### Entries shown
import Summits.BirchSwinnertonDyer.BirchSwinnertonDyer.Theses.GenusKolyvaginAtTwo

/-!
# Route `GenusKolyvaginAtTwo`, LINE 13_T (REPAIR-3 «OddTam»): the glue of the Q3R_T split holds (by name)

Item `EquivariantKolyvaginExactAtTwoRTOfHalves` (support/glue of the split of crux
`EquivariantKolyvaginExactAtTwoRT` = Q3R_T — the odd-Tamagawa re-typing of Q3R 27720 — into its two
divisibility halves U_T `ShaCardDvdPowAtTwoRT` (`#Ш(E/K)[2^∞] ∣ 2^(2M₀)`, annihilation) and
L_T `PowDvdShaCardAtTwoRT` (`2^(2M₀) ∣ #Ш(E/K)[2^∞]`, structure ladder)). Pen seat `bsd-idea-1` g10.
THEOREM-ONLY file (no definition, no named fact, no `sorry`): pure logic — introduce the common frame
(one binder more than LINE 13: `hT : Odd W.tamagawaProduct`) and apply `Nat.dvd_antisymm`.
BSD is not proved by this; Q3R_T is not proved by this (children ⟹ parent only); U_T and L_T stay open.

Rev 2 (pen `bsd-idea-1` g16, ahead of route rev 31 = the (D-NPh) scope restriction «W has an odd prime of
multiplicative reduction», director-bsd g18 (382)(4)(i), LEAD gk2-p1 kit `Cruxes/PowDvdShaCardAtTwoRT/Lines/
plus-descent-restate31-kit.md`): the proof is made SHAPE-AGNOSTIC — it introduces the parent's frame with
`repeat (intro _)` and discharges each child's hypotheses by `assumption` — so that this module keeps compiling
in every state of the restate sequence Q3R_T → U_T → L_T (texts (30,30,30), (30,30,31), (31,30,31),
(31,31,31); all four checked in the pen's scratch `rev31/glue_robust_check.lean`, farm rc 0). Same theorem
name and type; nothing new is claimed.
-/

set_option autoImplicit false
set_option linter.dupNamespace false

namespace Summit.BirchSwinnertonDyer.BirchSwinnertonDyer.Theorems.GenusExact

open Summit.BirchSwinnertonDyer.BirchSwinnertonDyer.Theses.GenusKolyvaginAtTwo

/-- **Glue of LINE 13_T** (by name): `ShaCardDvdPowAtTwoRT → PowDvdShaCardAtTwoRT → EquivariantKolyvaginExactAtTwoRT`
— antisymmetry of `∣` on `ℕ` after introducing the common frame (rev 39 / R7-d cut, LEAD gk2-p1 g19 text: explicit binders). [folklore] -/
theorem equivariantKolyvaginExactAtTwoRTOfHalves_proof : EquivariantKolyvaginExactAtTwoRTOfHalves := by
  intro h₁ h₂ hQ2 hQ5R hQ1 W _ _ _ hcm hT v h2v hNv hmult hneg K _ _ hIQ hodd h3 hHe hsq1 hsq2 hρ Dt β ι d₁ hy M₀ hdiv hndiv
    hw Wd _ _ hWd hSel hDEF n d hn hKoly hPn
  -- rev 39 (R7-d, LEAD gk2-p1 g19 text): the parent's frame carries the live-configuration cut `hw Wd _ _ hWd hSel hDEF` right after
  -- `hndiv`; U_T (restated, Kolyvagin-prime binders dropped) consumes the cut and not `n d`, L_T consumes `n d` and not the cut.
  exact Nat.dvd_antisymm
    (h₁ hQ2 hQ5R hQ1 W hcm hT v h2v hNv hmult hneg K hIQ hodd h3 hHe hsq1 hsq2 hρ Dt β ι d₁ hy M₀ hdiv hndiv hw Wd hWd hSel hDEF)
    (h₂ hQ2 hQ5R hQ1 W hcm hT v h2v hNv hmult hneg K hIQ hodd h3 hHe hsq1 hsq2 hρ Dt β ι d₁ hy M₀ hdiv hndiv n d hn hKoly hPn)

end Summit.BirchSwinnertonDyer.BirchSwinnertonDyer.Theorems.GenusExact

* * *

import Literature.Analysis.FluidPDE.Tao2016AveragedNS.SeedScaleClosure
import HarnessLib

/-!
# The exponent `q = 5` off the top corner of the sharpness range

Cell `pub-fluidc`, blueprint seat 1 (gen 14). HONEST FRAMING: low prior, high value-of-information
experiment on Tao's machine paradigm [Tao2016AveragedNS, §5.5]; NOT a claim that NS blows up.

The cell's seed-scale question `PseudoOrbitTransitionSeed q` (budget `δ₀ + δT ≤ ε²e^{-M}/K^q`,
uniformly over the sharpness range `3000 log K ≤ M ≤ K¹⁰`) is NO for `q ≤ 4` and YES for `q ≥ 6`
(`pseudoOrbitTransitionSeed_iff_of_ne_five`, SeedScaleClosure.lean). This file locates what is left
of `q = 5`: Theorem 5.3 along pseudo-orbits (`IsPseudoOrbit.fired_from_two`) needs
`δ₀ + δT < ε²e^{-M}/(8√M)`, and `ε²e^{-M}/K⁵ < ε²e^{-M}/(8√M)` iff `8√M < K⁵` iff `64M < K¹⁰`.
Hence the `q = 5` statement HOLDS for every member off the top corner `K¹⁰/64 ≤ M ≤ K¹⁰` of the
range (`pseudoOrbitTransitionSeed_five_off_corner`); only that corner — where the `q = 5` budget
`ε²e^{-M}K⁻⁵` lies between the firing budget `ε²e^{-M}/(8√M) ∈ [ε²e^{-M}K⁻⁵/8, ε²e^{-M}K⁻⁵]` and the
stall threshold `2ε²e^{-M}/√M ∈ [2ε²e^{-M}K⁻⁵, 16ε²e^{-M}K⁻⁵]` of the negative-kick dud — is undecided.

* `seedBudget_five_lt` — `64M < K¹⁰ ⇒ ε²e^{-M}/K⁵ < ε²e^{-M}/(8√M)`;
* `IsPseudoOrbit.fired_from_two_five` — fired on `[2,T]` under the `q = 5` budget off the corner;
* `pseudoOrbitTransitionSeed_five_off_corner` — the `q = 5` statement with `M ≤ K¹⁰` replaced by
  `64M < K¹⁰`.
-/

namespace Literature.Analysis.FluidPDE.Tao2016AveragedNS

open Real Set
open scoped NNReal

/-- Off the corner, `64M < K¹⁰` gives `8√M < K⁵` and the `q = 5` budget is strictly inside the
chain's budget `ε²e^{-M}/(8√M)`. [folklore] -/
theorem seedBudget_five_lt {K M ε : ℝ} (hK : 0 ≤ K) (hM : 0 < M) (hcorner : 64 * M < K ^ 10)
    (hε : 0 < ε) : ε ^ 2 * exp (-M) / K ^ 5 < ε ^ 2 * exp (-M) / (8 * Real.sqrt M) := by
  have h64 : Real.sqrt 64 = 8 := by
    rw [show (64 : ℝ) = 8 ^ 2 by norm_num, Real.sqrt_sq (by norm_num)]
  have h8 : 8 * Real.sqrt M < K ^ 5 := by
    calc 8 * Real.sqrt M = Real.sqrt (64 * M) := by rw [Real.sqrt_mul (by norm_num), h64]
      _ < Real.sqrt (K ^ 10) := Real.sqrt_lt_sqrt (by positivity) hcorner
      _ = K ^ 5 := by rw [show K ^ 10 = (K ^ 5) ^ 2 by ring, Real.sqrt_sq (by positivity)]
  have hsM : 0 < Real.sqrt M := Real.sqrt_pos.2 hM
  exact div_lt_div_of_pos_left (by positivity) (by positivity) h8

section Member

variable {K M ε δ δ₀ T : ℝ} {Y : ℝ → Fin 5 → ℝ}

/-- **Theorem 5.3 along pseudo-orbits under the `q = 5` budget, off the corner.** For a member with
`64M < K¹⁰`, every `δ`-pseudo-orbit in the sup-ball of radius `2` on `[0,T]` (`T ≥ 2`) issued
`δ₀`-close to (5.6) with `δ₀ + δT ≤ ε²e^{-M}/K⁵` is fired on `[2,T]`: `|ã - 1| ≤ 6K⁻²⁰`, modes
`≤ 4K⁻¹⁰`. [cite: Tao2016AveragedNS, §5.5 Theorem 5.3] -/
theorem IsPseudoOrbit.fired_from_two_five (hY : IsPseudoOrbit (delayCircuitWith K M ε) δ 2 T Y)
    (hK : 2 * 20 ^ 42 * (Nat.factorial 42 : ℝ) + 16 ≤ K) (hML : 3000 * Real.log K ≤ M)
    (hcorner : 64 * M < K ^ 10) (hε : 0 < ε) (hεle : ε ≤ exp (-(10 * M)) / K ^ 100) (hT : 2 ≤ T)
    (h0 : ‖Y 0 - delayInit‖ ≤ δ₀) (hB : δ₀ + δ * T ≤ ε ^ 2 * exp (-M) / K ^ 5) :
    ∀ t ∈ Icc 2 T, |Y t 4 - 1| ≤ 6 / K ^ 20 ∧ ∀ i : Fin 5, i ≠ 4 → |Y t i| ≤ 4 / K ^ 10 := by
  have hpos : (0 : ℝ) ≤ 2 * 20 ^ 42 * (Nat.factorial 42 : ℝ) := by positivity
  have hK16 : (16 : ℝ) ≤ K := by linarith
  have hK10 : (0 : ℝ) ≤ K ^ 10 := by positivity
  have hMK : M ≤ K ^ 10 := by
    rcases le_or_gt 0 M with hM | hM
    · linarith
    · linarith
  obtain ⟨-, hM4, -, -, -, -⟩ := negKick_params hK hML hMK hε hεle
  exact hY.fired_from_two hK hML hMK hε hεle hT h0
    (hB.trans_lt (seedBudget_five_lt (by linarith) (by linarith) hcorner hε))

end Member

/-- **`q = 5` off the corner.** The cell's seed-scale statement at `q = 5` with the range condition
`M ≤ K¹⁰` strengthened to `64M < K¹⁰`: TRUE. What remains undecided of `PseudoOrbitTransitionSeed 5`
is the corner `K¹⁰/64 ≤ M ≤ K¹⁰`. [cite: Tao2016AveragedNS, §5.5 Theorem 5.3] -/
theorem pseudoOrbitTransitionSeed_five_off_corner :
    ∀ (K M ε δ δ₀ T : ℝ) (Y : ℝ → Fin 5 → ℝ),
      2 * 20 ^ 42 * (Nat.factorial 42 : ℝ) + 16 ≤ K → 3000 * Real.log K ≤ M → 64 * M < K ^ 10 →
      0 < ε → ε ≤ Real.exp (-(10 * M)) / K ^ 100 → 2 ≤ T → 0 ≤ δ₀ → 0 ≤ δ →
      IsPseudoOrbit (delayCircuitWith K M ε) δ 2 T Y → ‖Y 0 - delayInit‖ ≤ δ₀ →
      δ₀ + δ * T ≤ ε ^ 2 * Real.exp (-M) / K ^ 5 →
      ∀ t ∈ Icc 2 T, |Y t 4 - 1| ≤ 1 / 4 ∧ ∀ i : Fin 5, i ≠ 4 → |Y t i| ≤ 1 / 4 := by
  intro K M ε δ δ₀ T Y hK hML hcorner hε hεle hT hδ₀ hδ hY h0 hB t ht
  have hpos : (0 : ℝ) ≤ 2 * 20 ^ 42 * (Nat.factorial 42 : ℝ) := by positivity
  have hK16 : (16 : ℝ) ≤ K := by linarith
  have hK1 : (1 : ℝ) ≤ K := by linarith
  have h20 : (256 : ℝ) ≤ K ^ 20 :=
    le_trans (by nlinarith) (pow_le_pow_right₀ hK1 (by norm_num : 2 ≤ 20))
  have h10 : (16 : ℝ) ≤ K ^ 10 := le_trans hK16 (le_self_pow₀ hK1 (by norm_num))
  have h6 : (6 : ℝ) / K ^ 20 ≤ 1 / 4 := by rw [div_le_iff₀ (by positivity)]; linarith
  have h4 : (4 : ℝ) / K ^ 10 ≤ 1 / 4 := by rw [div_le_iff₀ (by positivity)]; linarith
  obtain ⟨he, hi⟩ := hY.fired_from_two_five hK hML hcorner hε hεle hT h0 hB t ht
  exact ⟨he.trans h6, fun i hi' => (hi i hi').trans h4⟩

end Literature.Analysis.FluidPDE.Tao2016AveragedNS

...

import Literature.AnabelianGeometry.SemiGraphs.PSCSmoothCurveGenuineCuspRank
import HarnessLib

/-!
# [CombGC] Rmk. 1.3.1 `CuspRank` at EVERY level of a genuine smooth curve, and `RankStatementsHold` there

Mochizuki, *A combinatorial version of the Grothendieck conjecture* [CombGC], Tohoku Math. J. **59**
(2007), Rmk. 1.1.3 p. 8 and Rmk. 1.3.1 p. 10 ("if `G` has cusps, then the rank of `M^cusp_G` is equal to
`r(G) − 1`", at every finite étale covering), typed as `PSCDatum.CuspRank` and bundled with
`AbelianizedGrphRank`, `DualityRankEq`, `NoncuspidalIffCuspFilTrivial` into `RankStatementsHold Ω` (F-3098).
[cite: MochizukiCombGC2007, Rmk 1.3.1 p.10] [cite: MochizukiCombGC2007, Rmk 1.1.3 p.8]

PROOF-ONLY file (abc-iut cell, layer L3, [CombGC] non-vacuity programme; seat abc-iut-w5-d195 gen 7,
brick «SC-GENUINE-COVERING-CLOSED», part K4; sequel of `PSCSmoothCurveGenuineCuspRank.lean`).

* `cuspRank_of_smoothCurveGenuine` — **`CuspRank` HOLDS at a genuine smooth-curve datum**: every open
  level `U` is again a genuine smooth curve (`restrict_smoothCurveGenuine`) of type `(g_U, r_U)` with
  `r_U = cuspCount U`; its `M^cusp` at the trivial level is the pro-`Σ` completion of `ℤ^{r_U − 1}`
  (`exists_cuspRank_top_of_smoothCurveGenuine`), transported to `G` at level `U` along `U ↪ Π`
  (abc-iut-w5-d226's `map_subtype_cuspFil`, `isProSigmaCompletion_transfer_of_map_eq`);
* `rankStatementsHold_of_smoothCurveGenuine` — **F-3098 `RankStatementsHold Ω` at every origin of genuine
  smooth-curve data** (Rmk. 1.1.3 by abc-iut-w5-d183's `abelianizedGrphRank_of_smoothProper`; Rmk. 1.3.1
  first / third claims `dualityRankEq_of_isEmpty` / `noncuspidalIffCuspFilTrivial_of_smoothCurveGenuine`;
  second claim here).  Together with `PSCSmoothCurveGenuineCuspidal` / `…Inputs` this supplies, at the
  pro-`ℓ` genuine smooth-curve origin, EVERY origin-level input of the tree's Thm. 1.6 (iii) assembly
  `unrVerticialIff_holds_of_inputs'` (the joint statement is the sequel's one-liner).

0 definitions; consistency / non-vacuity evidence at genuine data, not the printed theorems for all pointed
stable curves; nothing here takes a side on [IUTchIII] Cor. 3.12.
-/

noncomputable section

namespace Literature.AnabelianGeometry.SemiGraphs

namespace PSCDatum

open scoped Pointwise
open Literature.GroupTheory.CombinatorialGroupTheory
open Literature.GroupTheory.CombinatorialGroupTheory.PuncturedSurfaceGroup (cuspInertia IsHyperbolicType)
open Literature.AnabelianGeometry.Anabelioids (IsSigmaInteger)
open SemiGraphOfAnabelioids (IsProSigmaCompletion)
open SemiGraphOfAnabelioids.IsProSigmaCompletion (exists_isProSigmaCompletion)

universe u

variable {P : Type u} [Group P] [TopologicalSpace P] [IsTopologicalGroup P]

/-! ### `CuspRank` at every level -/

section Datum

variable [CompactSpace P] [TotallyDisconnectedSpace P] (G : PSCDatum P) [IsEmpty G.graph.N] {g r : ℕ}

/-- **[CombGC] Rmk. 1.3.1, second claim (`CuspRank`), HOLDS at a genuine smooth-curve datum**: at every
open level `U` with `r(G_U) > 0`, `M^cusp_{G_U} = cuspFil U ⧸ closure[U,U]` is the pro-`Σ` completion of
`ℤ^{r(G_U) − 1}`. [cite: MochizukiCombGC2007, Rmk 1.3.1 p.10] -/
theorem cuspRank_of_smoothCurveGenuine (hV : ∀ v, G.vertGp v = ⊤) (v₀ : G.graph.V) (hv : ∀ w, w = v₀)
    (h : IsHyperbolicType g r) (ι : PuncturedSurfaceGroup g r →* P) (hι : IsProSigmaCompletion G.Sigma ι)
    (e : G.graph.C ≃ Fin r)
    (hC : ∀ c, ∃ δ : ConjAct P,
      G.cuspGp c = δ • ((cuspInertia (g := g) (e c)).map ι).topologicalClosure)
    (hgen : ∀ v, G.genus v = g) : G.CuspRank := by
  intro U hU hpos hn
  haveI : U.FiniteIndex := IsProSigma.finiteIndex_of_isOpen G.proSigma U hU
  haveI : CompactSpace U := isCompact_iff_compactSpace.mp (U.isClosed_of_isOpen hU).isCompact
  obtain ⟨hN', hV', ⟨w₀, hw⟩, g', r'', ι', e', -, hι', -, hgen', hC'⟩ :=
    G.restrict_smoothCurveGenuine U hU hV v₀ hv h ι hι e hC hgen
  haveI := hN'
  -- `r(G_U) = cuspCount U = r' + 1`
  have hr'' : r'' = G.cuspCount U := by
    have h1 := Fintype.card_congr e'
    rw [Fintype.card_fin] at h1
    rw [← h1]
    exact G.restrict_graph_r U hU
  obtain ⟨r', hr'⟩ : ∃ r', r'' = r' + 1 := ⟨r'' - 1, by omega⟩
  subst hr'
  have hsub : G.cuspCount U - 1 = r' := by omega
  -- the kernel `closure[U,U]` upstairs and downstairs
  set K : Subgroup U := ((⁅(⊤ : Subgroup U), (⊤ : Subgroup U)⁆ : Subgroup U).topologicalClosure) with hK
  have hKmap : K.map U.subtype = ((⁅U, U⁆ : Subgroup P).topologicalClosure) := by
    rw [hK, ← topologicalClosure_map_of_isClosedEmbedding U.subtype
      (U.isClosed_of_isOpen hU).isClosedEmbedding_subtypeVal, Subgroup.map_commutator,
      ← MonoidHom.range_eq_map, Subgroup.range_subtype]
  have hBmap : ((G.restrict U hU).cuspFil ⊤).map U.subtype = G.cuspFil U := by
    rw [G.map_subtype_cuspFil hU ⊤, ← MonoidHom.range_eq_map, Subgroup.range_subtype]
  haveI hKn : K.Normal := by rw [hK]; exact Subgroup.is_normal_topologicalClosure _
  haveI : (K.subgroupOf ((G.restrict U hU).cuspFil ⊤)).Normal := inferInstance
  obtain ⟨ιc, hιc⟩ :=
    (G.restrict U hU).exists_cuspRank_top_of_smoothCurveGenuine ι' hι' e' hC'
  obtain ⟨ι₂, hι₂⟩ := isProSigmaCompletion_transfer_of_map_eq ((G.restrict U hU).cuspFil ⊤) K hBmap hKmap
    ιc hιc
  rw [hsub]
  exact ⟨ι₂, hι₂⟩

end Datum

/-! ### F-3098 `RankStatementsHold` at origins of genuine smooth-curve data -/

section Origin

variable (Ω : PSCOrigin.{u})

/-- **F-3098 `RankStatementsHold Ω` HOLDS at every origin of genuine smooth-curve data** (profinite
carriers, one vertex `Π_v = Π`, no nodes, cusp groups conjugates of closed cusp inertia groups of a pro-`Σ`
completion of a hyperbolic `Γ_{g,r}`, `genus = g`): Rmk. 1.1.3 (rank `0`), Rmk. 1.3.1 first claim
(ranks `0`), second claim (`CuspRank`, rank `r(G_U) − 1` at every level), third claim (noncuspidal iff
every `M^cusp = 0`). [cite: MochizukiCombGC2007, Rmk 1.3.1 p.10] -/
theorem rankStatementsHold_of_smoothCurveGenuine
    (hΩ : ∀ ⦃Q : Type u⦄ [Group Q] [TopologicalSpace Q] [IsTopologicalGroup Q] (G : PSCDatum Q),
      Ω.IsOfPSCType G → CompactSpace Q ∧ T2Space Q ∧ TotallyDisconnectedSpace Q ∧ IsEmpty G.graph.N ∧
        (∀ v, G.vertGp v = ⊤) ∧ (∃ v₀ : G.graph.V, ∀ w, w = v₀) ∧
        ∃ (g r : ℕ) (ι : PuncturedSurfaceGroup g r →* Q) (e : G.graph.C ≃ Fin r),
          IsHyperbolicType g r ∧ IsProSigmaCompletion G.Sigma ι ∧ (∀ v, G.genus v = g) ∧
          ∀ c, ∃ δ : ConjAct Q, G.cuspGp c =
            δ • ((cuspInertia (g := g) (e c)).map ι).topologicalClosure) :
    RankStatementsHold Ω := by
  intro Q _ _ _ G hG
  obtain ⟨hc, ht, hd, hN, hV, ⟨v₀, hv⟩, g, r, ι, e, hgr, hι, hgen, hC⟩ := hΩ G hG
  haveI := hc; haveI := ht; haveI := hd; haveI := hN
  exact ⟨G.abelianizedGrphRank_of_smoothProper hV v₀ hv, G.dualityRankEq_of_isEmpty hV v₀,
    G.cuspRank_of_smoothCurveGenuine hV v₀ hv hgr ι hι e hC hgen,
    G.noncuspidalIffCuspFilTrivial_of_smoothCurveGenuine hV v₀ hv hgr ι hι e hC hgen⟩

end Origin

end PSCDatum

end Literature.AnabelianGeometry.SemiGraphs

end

### What is being asked
Copy every single line of the material above that holds "undecided".

### Final answer
stall threshold `2ε²e^{-M}/√M ∈ [2ε²e^{-M}K⁻⁵, 16ε²e^{-M}K⁻⁵]` of the negative-kick dud — is undecided.
`M ≤ K¹⁰` strengthened to `64M < K¹⁰`: TRUE. What remains undecided of `PseudoOrbitTransitionSeed 5`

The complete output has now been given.